The problem
Every line below that holds the string "import" should be copied out.

Data shown
◇ ◇ ◇ ◇ ◇ ◇ ◇

import Summits.QuantumFields.QCD.Theses.SpectralDefectExtinction
import Summits.QuantumFields.QCD.Theorems.SpectralDefectExtinctionTipNoBinding

/-!
# Route SpectralDefectExtinction — `ExtinctionOfPricing` (item stmt-QuantumFields-14762)

Support item of route `route-QuantumFields-SpectralDefectExtinction` (sub-problem `QCD` of the
summit `QuantumFields`): the glue edge `TipPricing → WegnerEstimate → WindowExtinction`.

`TipPricing` is by definition the implication `TipNoBinding → WegnerEstimate → WindowExtinction`,
and the tip lemma `TipNoBinding` is a theorem of the tree
(`Summit.QuantumFields.QCD.Cruxes.TipNoBinding.PositivityNoLeakSpread.TipNoBinding_of`,
file `Theorems/SpectralDefectExtinctionTipNoBinding.lean`), so the pricing step and the Wegner
estimate alone already give spectral-defect extinction.  Pure logic on top of that theorem; no
named-fact hypotheses; axioms ⊆ {propext, Classical.choice, Quot.sound}.
-/

namespace Summit.QuantumFields.QCD.Theorems

/-- **`ExtinctionOfPricing`** (item stmt-QuantumFields-14762):
`TipPricing → WegnerEstimate → WindowExtinction`.
Proof: `TipPricing` unfolds to `TipNoBinding → WegnerEstimate → WindowExtinction`; feed it the
landed tip lemma `TipNoBinding_of` and the Wegner hypothesis. -/
theorem extinctionOfPricing_proof :
    Summit.QuantumFields.QCD.Theses.SpectralDefectExtinction.ExtinctionOfPricing := by
  unfold Summit.QuantumFields.QCD.Theses.SpectralDefectExtinction.ExtinctionOfPricing
  intro hP hG
  exact hP Summit.QuantumFields.QCD.Cruxes.TipNoBinding.PositivityNoLeakSpread.TipNoBinding_of hG

end Summit.QuantumFields.QCD.Theorems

◇ ◇ ◇ ◇ ◇ ◇ ◇

Answer below
import Summits.QuantumFields.QCD.Theses.SpectralDefectExtinction
import Summits.QuantumFields.QCD.Theorems.SpectralDefectExtinctionTipNoBinding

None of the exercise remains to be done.